What this task involves: Select and reproduce each line of the listing below that bears the string "block".

Material provided:
import Summits.RiemannHypothesis.RiemannHypothesis.Theorems.WeilFormatCEntryIncrement
import Summits.RiemannHypothesis.RiemannHypothesis.Theorems.WeilFormatCEntryArchSeries
import Literature.NumberTheory.LFunctions.WeilArchTailPanels
import Literature.NumberTheory.LFunctions.WeilWindowSuzukiProofs
import HarnessLib

/-!
# Format C, entry theorem (L-C1) — VI: the archimedean block of a trigonometric window

Helper file of the rh-explicit Weil-positivity programme (`--supports stmt-RiemannHypothesis-0098`; seat
rh-explicit-weil-2), RH-free, no definitions, no named facts.  Uses `WeilFormatCEntryIncrement.lean` (the
increment form `D_t` of a trigonometric window as a Hermitian form) and `WeilFormatCEntryArchSeries.lean` (the
archimedean integrals of the window kernels in closed form).

Main result `setIntegral_weilArchDensity_mul_weilIncrement_sum_smul_chi` (`a > 0`, `ρ(t) = e^{t/2}/(2 sinh t)`,
`χ_n = (2a)^{-1/2}e^{πinx/a}·1_{[-a,a]}`, `ω_n = πn/a`):

  `∫₀^∞ ρ(t) D_t(Σ c_n χ_n) dt = Σ_n Σ_m Re(conj c_n · c_m) A(n,m)`,
  `A(n,n) = ∫_{(0,2a]} ρ(t)(2 − 2(1 − t/2a)cos ω_n t) dt + ∫_{(2a,∞)} 2ρ(t) dt`,
  `A(n,m) = −(−1)^{n+m}/(π(n − m)) · (∫_{(0,2a]} ρ(t) sin ω_m t dt − ∫_{(0,2a]} ρ(t) sin ω_n t dt)`  (`n ≠ m`),

i.e. the archimedean energy `∫₀^∞ ρ D_t` of the window form (`weilDirichletEnergy`, Bombieri's density) is a
Hermitian form with entries the integrals evaluated in `WeilFormatCEntryArchSeries.lean`
(`= Re ψ(¼ + iω_n/2) − ψ(¼) + Re ψ′(¼ + iω_n/2)/(4a) − (1/a)Σ_k e^{−2al_k}(l_k² − ω_n²)/(l_k² + ω_n²)²` on the
diagonal, the `Im ψ` / `S₀` combination off it — Yoshida (5.15)/(5.16)).  Also: integrability of `ρ K` on `(0, 2a]`
for the window kernels (`|K(t)| ≤ Ct`, `tρ(t) ≤ t + ½`).

References: H. Yoshida, Adv. Stud. Pure Math. 21 (1992) 281–325, §5 pp. 298–301 [Yoshida1992HermitianForms];
E. Bombieri, Rend. Mat. Acc. Lincei (9) 11 (2000), Thm 2 [Bombieri2000Weil].
-/

set_option linter.dupNamespace false

noncomputable section

open Complex Set MeasureTheory Finset
open scoped Real ComplexConjugate BigOperators Topology

namespace Summit.RiemannHypothesis.RiemannHypothesis.Theorems.WeilFormatC

open Literature.NumberTheory.LFunctions Literature.NumberTheory.LFunctions.Yoshida1992
  Literature.Analysis.SpecialFunctions

/-! ## Integrability of the density against the window kernels -/

/-- `ρ·K` is integrable on `(0, T]` when `K` is continuous on `[0, T]` and `|K(t)| ≤ Ct` there
(`t ρ(t) ≤ t + ½`). -/
theorem integrableOn_weilArchDensity_mul {T : ℝ} (hT : 0 < T) {K : ℝ → ℝ} {C : ℝ} (hK : ContinuousOn K (Icc 0 T))
    (hKb : ∀ t ∈ Ioc 0 T, |K t| ≤ C * t) :
    IntegrableOn (fun t ↦ weilArchDensity t * K t) (Ioc 0 T) := by
  have hC : 0 ≤ C := by
    have h := hKb T ⟨hT, le_rfl⟩
    nlinarith [abs_nonneg (K T)]
  have hconst : IntegrableOn (fun _ : ℝ ↦ C * (T + 1 / 2)) (Ioc 0 T) :=
    integrableOn_const (measure_Ioc_lt_top (a := (0 : ℝ)) (b := T)).ne
  refine Integrable.mono' hconst ?_ ?_
  · exact ((continuousOn_weilArchDensity.mono fun t ht ↦ ht.1).mul
      (hK.mono Ioc_subset_Icc_self)).aestronglyMeasurable measurableSet_Ioc
  · filter_upwards [ae_restrict_mem measurableSet_Ioc] with t ht
    have hw := weilArchDensity_pos ht.1
    rw [Real.norm_eq_abs, abs_mul, abs_of_pos hw]
    calc weilArchDensity t * |K t| ≤ weilArchDensity t * (C * t) := mul_le_mul_of_nonneg_left (hKb t ht) hw.le
      _ = C * (t * weilArchDensity t) := by ring
      _ ≤ C * (t + 1 / 2) := mul_le_mul_of_nonneg_left (mul_weilArchDensity_le ht.1) hC
      _ ≤ C * (T + 1 / 2) := by gcongr; exact ht.2

/-- `ρ(t) sin(ω_m t)` is integrable on `(0, 2a]`. -/
theorem integrableOn_weilArchDensity_mul_sin {a : ℝ} (ha : 0 < a) (m : ℤ) :
    IntegrableOn (fun t ↦ weilArchDensity t * Real.sin (π * m / a * t)) (Ioc 0 (2 * a)) :=
  integrableOn_weilArchDensity_mul (by positivity) (C := |π * m / a|) (by fun_prop)
    (fun t ht ↦ abs_sin_mul_le ht.1.le)

/-- `ρ(t)(2 − 2(1 − t/2a)cos ω_n t)` is integrable on `(0, 2a]`. -/
theorem integrableOn_weilArchDensity_mul_diag {a : ℝ} (ha : 0 < a) (n : ℤ) :
    IntegrableOn (fun t ↦ weilArchDensity t * (2 - 2 * (1 - t / (2 * a)) * Real.cos (π * n / a * t)))
      (Ioc 0 (2 * a)) :=
  integrableOn_weilArchDensity_mul (by positivity) (C := 2 * |π * n / a| + 1 / a) (by fun_prop)
    (fun t ht ↦ abs_diag_kernel_le ha _ ht.1.le)

/-- `ρ(t) K_t(n,m)` is integrable on `(0, 2a]` for the increment kernel of `WeilFormatCEntryIncrement`. -/
theorem integrableOn_weilArchDensity_mul_kernel {a : ℝ} (ha : 0 < a) (n m : ℤ) :
    IntegrableOn (fun t ↦ weilArchDensity t *
      (if n = m then 2 - 2 * (1 - t / (2 * a)) * Real.cos (π * n / a * t)
        else -(-1 : ℝ) ^ (n + m) * (Real.sin (π * m / a * t) - Real.sin (π * n / a * t)) / (π * (n - m))))
      (Ioc 0 (2 * a)) := by
  by_cases h : n = m
  · simp only [h, if_true]
    exact integrableOn_weilArchDensity_mul_diag ha m
  · simp only [if_neg h]
    have hi : IntegrableOn (fun t ↦ (-(-1 : ℝ) ^ (n + m) / (π * (n - m))) *
        (weilArchDensity t * Real.sin (π * m / a * t) - weilArchDensity t * Real.sin (π * n / a * t)))
        (Ioc 0 (2 * a)) :=
      ((integrableOn_weilArchDensity_mul_sin ha m).sub (integrableOn_weilArchDensity_mul_sin ha n)).const_mul _
    exact hi.congr_fun (fun t _ ↦ by ring) measurableSet_Ioc

/-! ## The archimedean block of a trigonometric window -/

/-- **The archimedean energy of a trigonometric window as a Hermitian form** (`a > 0`):
`∫₀^∞ ρ(t) D_t(Σ c_n χ_n) dt = Σ_n Σ_m Re(conj c_n · c_m) A(n,m)` with
`A(n,n) = ∫_{(0,2a]} ρ(t)(2 − 2(1 − t/2a)cos ω_n t) dt + ∫_{(2a,∞)} 2ρ(t) dt` and, for `n ≠ m`,
`A(n,m) = −(−1)^{n+m}/(π(n−m)) · (∫_{(0,2a]} ρ(t) sin ω_m t dt − ∫_{(0,2a]} ρ(t) sin ω_n t dt)`
(closed forms: `setIntegral_weilArchDensity_mul_diag`, `setIntegral_weilArchDensity_mul_sin`). -/
theorem setIntegral_weilArchDensity_mul_weilIncrement_sum_smul_chi {a : ℝ} (ha : 0 < a) (s : Finset ℤ)
    (c : ℤ → ℂ) :
    ∫ t in Ioi 0, weilArchDensity t * weilIncrement (∑ n ∈ s, c n • chi a n) t =
      ∑ n ∈ s, ∑ m ∈ s, (conj (c n) * c m).re *
        (if n = m then
          (∫ t in Ioc 0 (2 * a), weilArchDensity t * (2 - 2 * (1 - t / (2 * a)) * Real.cos (π * n / a * t))) +
            ∫ t in Ioi (2 * a), weilArchDensity t * 2
         else -(-1 : ℝ) ^ (n + m) / (π * (n - m)) *
          ((∫ t in Ioc 0 (2 * a), weilArchDensity t * Real.sin (π * m / a * t)) -
            ∫ t in Ioc 0 (2 * a), weilArchDensity t * Real.sin (π * n / a * t))) := by
  have hT : (0 : ℝ) < 2 * a := by positivity
  -- the integrand on the two ranges
  have hIoc : EqOn (fun t ↦ weilArchDensity t * weilIncrement (∑ n ∈ s, c n • chi a n) t)
      (fun t ↦ ∑ n ∈ s, ∑ m ∈ s, (conj (c n) * c m).re * (weilArchDensity t *
        (if n = m then 2 - 2 * (1 - t / (2 * a)) * Real.cos (π * n / a * t)
          else -(-1 : ℝ) ^ (n + m) * (Real.sin (π * m / a * t) - Real.sin (π * n / a * t)) / (π * (n - m)))))
      (Ioc 0 (2 * a)) := by
    intro t ht
    simp only
    rw [weilIncrement_sum_smul_chi ha s c ht.1.le ht.2, Finset.mul_sum]
    refine Finset.sum_congr rfl fun n _ ↦ ?_
    rw [Finset.mul_sum]
    refine Finset.sum_congr rfl fun m _ ↦ ?_
    ring
  have hIoi : EqOn (fun t ↦ weilArchDensity t * weilIncrement (∑ n ∈ s, c n • chi a n) t)
      (fun t ↦ ∑ n ∈ s, ∑ m ∈ s, (conj (c n) * c m).re * (weilArchDensity t * (if n = m then 2 else 0)))
      (Ioi (2 * a)) := by
    intro t ht
    simp only
    rw [weilIncrement_sum_smul_chi_of_le ha s c (le_of_lt ht), Finset.mul_sum]
    refine Finset.sum_congr rfl fun n _ ↦ ?_
    rw [Finset.mul_sum]
    refine Finset.sum_congr rfl fun m _ ↦ ?_
    ring
  -- integrability on the two ranges
  have iIoc : ∀ n m : ℤ, IntegrableOn (fun t ↦ (conj (c n) * c m).re * (weilArchDensity t *
      (if n = m then 2 - 2 * (1 - t / (2 * a)) * Real.cos (π * n / a * t)
        else -(-1 : ℝ) ^ (n + m) * (Real.sin (π * m / a * t) - Real.sin (π * n / a * t)) / (π * (n - m)))))
      (Ioc 0 (2 * a)) := fun n m ↦ (integrableOn_weilArchDensity_mul_kernel ha n m).const_mul _
  have iIoi : ∀ n m : ℤ, IntegrableOn (fun t ↦ (conj (c n) * c m).re * (weilArchDensity t * (if n = m then 2 else 0)))
      (Ioi (2 * a)) := fun n m ↦ ((integrableOn_weilArchDensity_Ioi hT).mul_const _).const_mul _
  have iA : IntegrableOn (fun t ↦ weilArchDensity t * weilIncrement (∑ n ∈ s, c n • chi a n) t) (Ioc 0 (2 * a)) :=
    IntegrableOn.congr_fun (integrable_finsetSum s fun n _ ↦ integrable_finsetSum s fun m _ ↦ iIoc n m)
      hIoc.symm measurableSet_Ioc
  have iB : IntegrableOn (fun t ↦ weilArchDensity t * weilIncrement (∑ n ∈ s, c n • chi a n) t) (Ioi (2 * a)) :=
    IntegrableOn.congr_fun (integrable_finsetSum s fun n _ ↦ integrable_finsetSum s fun m _ ↦ iIoi n m)
      hIoi.symm measurableSet_Ioi
  rw [← Ioc_union_Ioi_eq_Ioi hT.le, setIntegral_union Ioc_disjoint_Ioi_same measurableSet_Ioi iA iB,
    setIntegral_congr_fun measurableSet_Ioc hIoc, setIntegral_congr_fun measurableSet_Ioi hIoi,
    integral_finsetSum _ (fun n _ ↦ integrable_finsetSum s fun m _ ↦ iIoc n m),
    integral_finsetSum _ (fun n _ ↦ integrable_finsetSum s fun m _ ↦ iIoi n m), ← Finset.sum_add_distrib]
  refine Finset.sum_congr rfl fun n _ ↦ ?_
  rw [integral_finsetSum _ (fun m _ ↦ iIoc n m), integral_finsetSum _ (fun m _ ↦ iIoi n m),
    ← Finset.sum_add_distrib]
  refine Finset.sum_congr rfl fun m _ ↦ ?_
  rw [MeasureTheory.integral_const_mul, MeasureTheory.integral_const_mul, ← mul_add]
  congr 1
  by_cases h : n = m
  · subst h
    simp only [if_true]
  · simp only [if_neg h, mul_zero, MeasureTheory.integral_zero, add_zero]
    have hfun : (fun t : ℝ ↦ weilArchDensity t *
        (-(-1 : ℝ) ^ (n + m) * (Real.sin (π * m / a * t) - Real.sin (π * n / a * t)) / (π * (n - m)))) =
        fun t ↦ (-(-1 : ℝ) ^ (n + m) / (π * (n - m))) *
          (weilArchDensity t * Real.sin (π * m / a * t) - weilArchDensity t * Real.sin (π * n / a * t)) := by
      funext t; ring
    rw [hfun, MeasureTheory.integral_const_mul,
      integral_sub (integrableOn_weilArchDensity_mul_sin ha m) (integrableOn_weilArchDensity_mul_sin ha n)]

end Summit.RiemannHypothesis.RiemannHypothesis.Theorems.WeilFormatC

Task solution:
# Format C, entry theorem (L-C1) — VI: the archimedean block of a trigonometric window
/-! ## The archimedean block of a trigonometric window -/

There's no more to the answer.